Having csv-files with the European number format style (1234.56 -> 1.234,56) should be handeled by a readr
function or fread()
. Even though read_csv2()
should be exactly designed for this task, it basically ignores the specification. It only guesses the number formatting automatically. This is problematic if the first numbers with more than 3 digits appear only at the end of the file, i.e. after guess_max
is reached (1000 by default).
How can I enforce the correct formatting programmatically?
library(readr)
data <- data.frame(var1 = c("", 4, 5, "124.392,45"),
var2 = c(1, 2, "4.783.194,43", 7))
write_csv2(data, "data.csv")
read_csv2("data.csv", guess_max = 2,
locale = locale(decimal_mark = ",", grouping_mark = "."))
# # A tibble: 4 x 2
# var1 var2
# <dbl> <dbl>
# 1 NA 1
# 2 4 2
# 3 5 NA
# 4 NA 7
read_csv2("data.csv", guess_max = 3,
locale = locale(decimal_mark = ",", grouping_mark = "."))
# # A tibble: 4 x 2
# var1 var2
# <dbl> <dbl>
# 1 NA 1
# 2 4 2
# 3 5 4783194.
# 4 NA 7
read_delim("data.csv", delim = ";", guess_max = 3,
locale = locale(decimal_mark = ",", grouping_mark = "."))
# # A tibble: 4 x 2
# var1 var2
# <dbl> <dbl>
# 1 NA 1
# 2 4 2
# 3 5 4783194.
# 4 NA 7
Setting the col_types
beforehand seems to help. In this case numeric.

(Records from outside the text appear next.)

/-! ### §2 The average over all matchings -/

/-- **(CG_1′) IN EVERY TYPE-CONSTANT DIRECTION, AVERAGED OVER ALL MATCHINGS (brick 144).** For every `a′ > 0` there is `n₀` such
that for all `n ≥ n₀`: for every balanced exact design `(n,t,T,D,B_v,C,w)` with `2 ≤ D`, `D⁴ ≤ n`, `2D+1 ≤ T ≤ 7⌊√n⌋`, every
balanced block `|H| = n/2`, every `0 ≤ ψ ≤ G` on `[0,t]` and `|γ|,|λ|,|κ| ≤ 1`, the DESIGN VALUE of the tilted mask
`F(U,M) = ψ(|U∩H|)·C_{γ,λ,κ}(U,M)²` obeys `Σ_M Σ_U W(U,M)·F(U,M) ≤ 2·10⁴·(1+B_v)·G·n⁶·(e^{−a′D} + 2^{−⌊n/40⌋})` (non-aligned matchings by
brick 143 with `β = 1/40`, aligned ones by the engine's `2^{−⌊n/40⌋}` crossing-count tails and the trivial bound).
[cite: Rothvoss2017, §2 (PDF pp. 5–6)] [cite: RollinRoss2010, §4.1 Thm 4.2] [cite: Durrett2019, §2.7] -/
theorem gammaDirection_designValue_le {a' : ℝ} (ha' : 0 < a') :
    ∃ n₀ : ℕ, ∀ n : ℕ, n₀ ≤ n → ∀ {t T D : ℕ} {Bv : ℝ} {C : Finset ℕ} {w : ℕ → ℝ},
    IsExactDesign n t T D Bv C w → 2 * D + 1 ≤ T → n ≤ 4 * t → 2 ≤ D → D ^ 4 ≤ n → T ≤ 7 * Nat.sqrt n →
    ∀ (H : Finset (Fin n)), 2 * H.card = n →
    ∀ (ψ : ℤ → ℝ) {G : ℝ}, 0 ≤ G → (∀ x ∈ Icc (0 : ℤ) ((t : ℕ) : ℤ), |ψ x| ≤ G) →
    (∀ x ∈ Icc (0 : ℤ) ((t : ℕ) : ℤ), 0 ≤ ψ x) → ∀ (gam lam kap : ℝ), |gam| ≤ 1 → |lam| ≤ 1 → |kap| ≤ 1 →
    ∑ M : PMatch n, ∑ U : OddSet n, levelWeight n t C w U M *
        (ψ ((U.1 ∩ H).card : ℤ) *
          (∑ p : Fin n, (gam * (if (p ∈ H ∧ M.2.partner p ∈ H) then (1 : ℝ) else 0) +
              (lam * ((if (p ∈ H ∧ M.2.partner p ∈ H) then (1 : ℝ) else 0) -
                (if (p ∉ H ∧ M.2.partner p ∉ H) then (1 : ℝ) else 0)) + (lam + kap))) *
            ((if p ∈ U.1 then (1 : ℝ) else 0) * (if M.2.partner p ∈ U.1 then (1 : ℝ) else 0))) ^ 2) ≤
      2 * 10 ^ 4 * (1 + Bv) * G * (n : ℝ) ^ 6 * (Real.exp (-(a' * D)) + (1 / 2 : ℝ) ^ (n / 40)) := by
  obtain ⟨n₁, h143⟩ := gammaDirection_value_le_exp (β := 1 / 40) (a' := a') (by norm_num) ha'
  refine ⟨max n₁ 80, ?_⟩
  intro n hn t T D Bv C w hdes hDT hbal hD2 hD4 hT7 H hH ψ G hG0 hG hψ0 gam lam kap hgam hlam hkap
  have hn₁ : n₁ ≤ n := le_trans (le_max_left _ _) hn
  have hn80 : 80 ≤ n := le_trans (le_max_right _ _) hn
  have hBv : 0 ≤ Bv := le_trans (sum_nonneg fun c _ => abs_nonneg _) hdes.2.2.2.2.2.2
  -- abbreviations: the per-matching value `V`, the bounds `B₁`, `B₂`, the threshold `a₀`
  set V : PMatch n → ℝ := fun M => (Fintype.card (PMatch n) : ℝ) * ∑ U : OddSet n, levelWeight n t C w U M *
        (ψ ((U.1 ∩ H).card : ℤ) *
          (∑ p : Fin n, (gam * (if (p ∈ H ∧ M.2.partner p ∈ H) then (1 : ℝ) else 0) +
              (lam * ((if (p ∈ H ∧ M.2.partner p ∈ H) then (1 : ℝ) else 0) -
                (if (p ∉ H ∧ M.2.partner p ∉ H) then (1 : ℝ) else 0)) + (lam + kap))) *
            ((if p ∈ U.1 then (1 : ℝ) else 0) * (if M.2.partner p ∈ U.1 then (1 : ℝ) else 0))) ^ 2) with hVdef
  obtain ⟨B₁, hB₁⟩ : ∃ e : ℝ, e = 2 * 10 ^ 4 * (1 + Bv) * G * (n : ℝ) ^ 6 * Real.exp (-(a' * D)) := ⟨_, rfl⟩
  obtain ⟨B₂, hB₂⟩ : ∃ e : ℝ, e = 16 * (n : ℝ) ^ 2 * G * Bv := ⟨_, rfl⟩
  have hB₁0 : 0 ≤ B₁ := by rw [hB₁]; positivity
  have hB₂0 : 0 ≤ B₂ := by rw [hB₂]; positivity
  obtain ⟨a₀, ha₀⟩ : ∃ a : ℕ, a = n / 40 := ⟨_, rfl⟩
  -- the good matchings
  set good : Finset (PMatch n) := univ.filter fun M => a₀ < (M.1.filter (Crosses H)).card ∧
    (M.1.filter (Crosses H)).card + a₀ < H.card with hgood
  have hgoodV : ∀ M ∈ good, V M ≤ B₁ := by
    intro M hM
    obtain ⟨h1, h2⟩ := (mem_filter.1 hM).2
    rw [← card_reps_vB_eq_card_crosses M H] at h1 h2
    have ha : (n : ℝ) ≤ 40 * ((a₀ : ℝ) + 1) := by
      have : n < 40 * (a₀ + 1) := by omega
      exact_mod_cast this.le
    have hlo : (1 / 40 : ℝ) * n ≤ (reps M.2.partner (vBH M.2.partner univ H ∪ vBN M.2.partner univ H)).card := by
      have : ((a₀ + 1 : ℕ) : ℝ) ≤ (reps M.2.partner (vBH M.2.partner univ H ∪ vBN M.2.partner univ H)).card := by
        exact_mod_cast h1
      push_cast at this; linarith
    have hhi : ((reps M.2.partner (vBH M.2.partner univ H ∪ vBN M.2.partner univ H)).card : ℝ) ≤ (1 / 2 - 1 / 40) * n := by
      have : (((reps M.2.partner (vBH M.2.partner univ H ∪ vBN M.2.partner univ H)).card + a₀ + 1 : ℕ) : ℝ) ≤
          H.card := by exact_mod_cast h2
      have hHr : (H.card : ℝ) = (n : ℝ) / 2 := by
        have : ((2 * H.card : ℕ) : ℝ) = n := by exact_mod_cast hH
        push_cast at this; linarith
      push_cast at this; linarith
    rw [hB₁]
    exact h143 n hn₁ hdes hDT hbal hD2 hD4 hT7 M H hH hlo hhi ψ hG0 hG hψ0 gam lam kap hgam hlam hkap
  -- every matching
  have hallV : ∀ M, V M ≤ B₂ := fun M => by rw [hB₂]; exact gamma_value_le_trivial hdes M H ψ hG0 hG hgam hlam hkap
  -- the bad matchings are few
  have hHc : 9 * a₀ + 1 ≤ H.card ∧ 9 * a₀ + 1 ≤ n - H.card ∧ n - H.card = H.card ∧ 9 * (a₀ + 1) ≤ H.card := by omega
  have hbad : (((univ.filter fun M : PMatch n => ¬ (a₀ < (M.1.filter (Crosses H)).card ∧
      (M.1.filter (Crosses H)).card + a₀ < H.card)).card : ℕ) : ℝ) ≤
      2 * (1 / 2 : ℝ) ^ a₀ * (Fintype.card (PMatch n) : ℝ) := by
    have hsub : (univ.filter fun M : PMatch n => ¬ (a₀ < (M.1.filter (Crosses H)).card ∧
        (M.1.filter (Crosses H)).card + a₀ < H.card)) ⊆
        (univ.filter fun M : PMatch n => (M.1.filter (Crosses H)).card ≤ a₀) ∪
        (univ.filter fun M : PMatch n => H.card ≤ (M.1.filter (Crosses H)).card + a₀) := by
      intro M hM
      rw [mem_filter] at hM
      rw [mem_union, mem_filter, mem_filter]
      by_cases h : (M.1.filter (Crosses H)).card ≤ a₀
      · exact Or.inl ⟨mem_univ _, h⟩
      · right; refine ⟨mem_univ _, ?_⟩
        by_contra h'
        exact hM.2 ⟨by omega, by omega⟩
    have h1 := card_pmatch_crosses_le_le H hHc.1 hHc.2.1
    have h2 := card_pmatch_le_crosses_le H hHc.2.2.1 hHc.2.2.2
    have h3 := (card_le_card hsub).trans (card_union_le _ _)
    have h3' : (((univ.filter fun M : PMatch n => ¬ (a₀ < (M.1.filter (Crosses H)).card ∧
        (M.1.filter (Crosses H)).card + a₀ < H.card)).card : ℕ) : ℝ) ≤
        (((univ.filter fun M : PMatch n => (M.1.filter (Crosses H)).card ≤ a₀).card : ℕ) : ℝ) +
        (((univ.filter fun M : PMatch n => H.card ≤ (M.1.filter (Crosses H)).card + a₀).card : ℕ) : ℝ) := by
      exact_mod_cast h3
    linarith
  -- the average
  have hPMpos : ∀ M : PMatch n, (0 : ℝ) < Fintype.card (PMatch n) := fun M => by
    have : 0 < Fintype.card (PMatch n) := Fintype.card_pos_iff.2 ⟨M⟩
    exact_mod_cast this
  have hsumV : ∑ M : PMatch n, ∑ U : OddSet n, levelWeight n t C w U M *
        (ψ ((U.1 ∩ H).card : ℤ) *
          (∑ p : Fin n, (gam * (if (p ∈ H ∧ M.2.partner p ∈ H) then (1 : ℝ) else 0) +
              (lam * ((if (p ∈ H ∧ M.2.partner p ∈ H) then (1 : ℝ) else 0) -
                (if (p ∉ H ∧ M.2.partner p ∉ H) then (1 : ℝ) else 0)) + (lam + kap))) *
            ((if p ∈ U.1 then (1 : ℝ) else 0) * (if M.2.partner p ∈ U.1 then (1 : ℝ) else 0))) ^ 2) =
      ∑ M : PMatch n, (Fintype.card (PMatch n) : ℝ)⁻¹ * V M := by
    refine sum_congr rfl fun M _ => ?_
    rw [hVdef]
    simp only []
    rw [← mul_assoc, inv_mul_cancel₀ (hPMpos M).ne', one_mul]
  rw [hsumV, ← mul_sum, ← sum_filter_add_sum_filter_not univ (fun M : PMatch n =>
    a₀ < (M.1.filter (Crosses H)).card ∧ (M.1.filter (Crosses H)).card + a₀ < H.card)]
  have hgood_sum : ∑ M ∈ good, V M ≤ (good.card : ℝ) * B₁ := by
    rw [← nsmul_eq_mul, ← sum_const]; exact sum_le_sum hgoodV
  have hbad_sum : ∑ M ∈ univ.filter (fun M : PMatch n => ¬ (a₀ < (M.1.filter (Crosses H)).card ∧
      (M.1.filter (Crosses H)).card + a₀ < H.card)), V M ≤
      ((univ.filter fun M : PMatch n => ¬ (a₀ < (M.1.filter (Crosses H)).card ∧
        (M.1.filter (Crosses H)).card + a₀ < H.card)).card : ℝ) * B₂ := by
    rw [← nsmul_eq_mul, ← sum_const]; exact sum_le_sum fun M _ => hallV M
  have hgood_card : (good.card : ℝ) ≤ Fintype.card (PMatch n) := by
    exact_mod_cast card_le_univ good
  -- if there is no matching the sum is empty
  by_cases hPM : Fintype.card (PMatch n) = 0
  · have : IsEmpty (PMatch n) := Fintype.card_eq_zero_iff.1 hPM
    simp only [univ_eq_empty, filter_empty, sum_empty, add_zero, mul_zero]
    positivity
  have hPMr : (0 : ℝ) < Fintype.card (PMatch n) := by
    have : 0 < Fintype.card (PMatch n) := Nat.pos_of_ne_zero hPM
    exact_mod_cast this
  rw [← hgood]
  calc (Fintype.card (PMatch n) : ℝ)⁻¹ * (∑ M ∈ good, V M +
        ∑ M ∈ univ.filter (fun M : PMatch n => ¬ (a₀ < (M.1.filter (Crosses H)).card ∧
          (M.1.filter (Crosses H)).card + a₀ < H.card)), V M)
      ≤ (Fintype.card (PMatch n) : ℝ)⁻¹ * ((Fintype.card (PMatch n) : ℝ) * B₁ +
          (2 * (1 / 2 : ℝ) ^ a₀ * (Fintype.card (PMatch n) : ℝ)) * B₂) := by
        refine mul_le_mul_of_nonneg_left ?_ (by positivity)
        nlinarith [hgood_sum, hbad_sum, hgood_card, hbad, hB₁0, hB₂0]
    _ = B₁ + 2 * (1 / 2 : ℝ) ^ a₀ * B₂ := by field_simp
    _ ≤ 2 * 10 ^ 4 * (1 + Bv) * G * (n : ℝ) ^ 6 * (Real.exp (-(a' * D)) + (1 / 2 : ℝ) ^ (n / 40)) := by
        rw [hB₁, hB₂, ha₀, mul_add]
        have hn1 : (1 : ℝ) ≤ n := by exact_mod_cast (show 1 ≤ n by omega)
        have hn26 : (n : ℝ) ^ 2 ≤ (n : ℝ) ^ 6 := pow_le_pow_right₀ hn1 (by norm_num)
        have hp : (0 : ℝ) ≤ (1 / 2 : ℝ) ^ (n / 40) := by positivity
        have : 2 * (1 / 2 : ℝ) ^ (n / 40) * (16 * (n : ℝ) ^ 2 * G * Bv) ≤
            2 * 10 ^ 4 * (1 + Bv) * G * (n : ℝ) ^ 6 * (1 / 2 : ℝ) ^ (n / 40) := by
          have h32 : 32 * ((n : ℝ) ^ 2 * G * Bv) ≤ 2 * 10 ^ 4 * ((1 + Bv) * G * (n : ℝ) ^ 6) := by
            nlinarith [mul_nonneg hG0 hBv, mul_le_mul_of_nonneg_left hn26 (mul_nonneg hG0 hBv),
              mul_nonneg hG0 (pow_nonneg (by linarith : (0:ℝ) ≤ n) 6)]
          nlinarith [mul_le_mul_of_nonneg_left h32 hp]
        linarith
/-! ### Boundary values on the cut -/

/-- **Lower boundary value**: as `w → x < 0` from `Im w < 0`,
`exp(w − z Log w) → exp(x − z (log|x| − iπ))`. [folklore] -/
theorem tendsto_integrand_lower (z : ℂ) {x : ℝ} (hx : x < 0) :
    Tendsto (fun w ↦ exp (w - z * log w)) (𝓝[{w : ℂ | w.im < 0}] (x : ℂ))
      (𝓝 (exp (x - z * (Real.log |x| - π * I)))) := by
  have hlog := tendsto_log_nhdsWithin_im_neg_of_re_neg_of_im_zero (z := (x : ℂ))
    (by simpa using hx) (by simp)
  rw [Complex.norm_real, Real.norm_eq_abs] at hlog
  have hid : Tendsto (fun w : ℂ ↦ w) (𝓝[{w : ℂ | w.im < 0}] (x : ℂ)) (𝓝 (x : ℂ)) :=
    tendsto_nhdsWithin_of_tendsto_nhds tendsto_id
  exact (hid.sub (tendsto_const_nhds.mul hlog)).cexp

/-- **Upper boundary value**: as `w → x < 0` from `Im w > 0`,
`exp(w − z Log w) → exp(x − z (log|x| + iπ))`. [folklore] -/
theorem tendsto_integrand_upper (z : ℂ) {x : ℝ} (hx : x < 0) :
    Tendsto (fun w ↦ exp (w - z * log w)) (𝓝[{w : ℂ | 0 < w.im}] (x : ℂ))
      (𝓝 (exp (x - z * (Real.log |x| + π * I)))) := by
  have hlog := tendsto_log_nhdsWithin_im_nonneg_of_re_neg_of_im_zero (z := (x : ℂ))
    (by simpa using hx) (by simp)
  rw [Complex.norm_real, Real.norm_eq_abs] at hlog
  have hlog' : Tendsto log (𝓝[{w : ℂ | 0 < w.im}] (x : ℂ)) (𝓝 (Real.log |x| + π * I)) :=
    hlog.mono_left (nhdsWithin_mono _ fun w hw ↦ by
      simp only [mem_setOf_eq] at hw ⊢; exact hw.le)
  have hid : Tendsto (fun w : ℂ ↦ w) (𝓝[{w : ℂ | 0 < w.im}] (x : ℂ)) (𝓝 (x : ℂ)) :=
    tendsto_nhdsWithin_of_tendsto_nhds tendsto_id
  exact (hid.sub (tendsto_const_nhds.mul hlog')).cexp

/-- The jump across the cut: `F₋(x) − F₊(x) = e^{x} |x|^{−z} · 2i sin(πz)` (`x < 0`), where
`|x|^{−z} = exp(−z log|x|)`. [folklore] -/
theorem lower_sub_upper (z : ℂ) (x : ℝ) :
    exp (x - z * (Real.log |x| - π * I)) - exp (x - z * (Real.log |x| + π * I)) =
      exp (x - z * Real.log |x|) * (2 * I * Complex.sin (π * z)) := by
  have h1 : (x : ℂ) - z * (Real.log |x| - π * I) = (x - z * Real.log |x|) + (π * z) * I := by ring
  have h2 : (x : ℂ) - z * (Real.log |x| + π * I) = (x - z * Real.log |x|) + -((π * z) * I) := by
    ring
  have hs : 2 * I * Complex.sin (π * z) = exp (π * z * I) - exp (-(π * z * I)) := by
    rw [Complex.sin, neg_mul]
    linear_combination (exp (-(π * z * I)) - exp (π * z * I)) * I_mul_I
  rw [h1, h2, Complex.exp_add, Complex.exp_add, hs]
  ring


/-- Lower boundary value, product form: `F₋(x) = exp(x − z log|x|) · e^{iπz}`. [folklore] -/
theorem tendsto_integrand_lower' (z : ℂ) {x : ℝ} (hx : x < 0) :
    Tendsto (fun w ↦ exp (w - z * log w)) (𝓝[{w : ℂ | w.im < 0}] (x : ℂ))
      (𝓝 (exp (x - z * Real.log |x|) * exp (π * z * I))) := by
  have h := tendsto_integrand_lower z hx
  rwa [show (x : ℂ) - z * (Real.log |x| - π * I) = (x - z * Real.log |x|) + π * z * I by ring,
    Complex.exp_add] at h

/-- Upper boundary value, product form: `F₊(x) = exp(x − z log|x|) · e^{−iπz}`. [folklore] -/
theorem tendsto_integrand_upper' (z : ℂ) {x : ℝ} (hx : x < 0) :
    Tendsto (fun w ↦ exp (w - z * log w)) (𝓝[{w : ℂ | 0 < w.im}] (x : ℂ))
      (𝓝 (exp (x - z * Real.log |x|) * exp (-(π * z * I)))) := by
  have h := tendsto_integrand_upper z hx
  rwa [show (x : ℂ) - z * (Real.log |x| + π * I) = (x - z * Real.log |x|) + -(π * z * I) by ring,
    Complex.exp_add] at h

col_number() [n], numbers containing the grouping_mark
result <- read_csv2("data.csv",
# guess_max = 2, not needed if col_types are specified
col_types = cols(var1 = col_number(),
var2 = col_number()),
locale = locale(decimal_mark = ",", grouping_mark = "."))
result
# A tibble: 4 x 2
var1 var2
<dbl> <dbl>
1 NA 1
2 4 2
3 5 4783194.
4 124392. 7
As Adam pointed out, if you set the col_types, no need for guessing as col_types needs to be the same length as the columns you want to read in.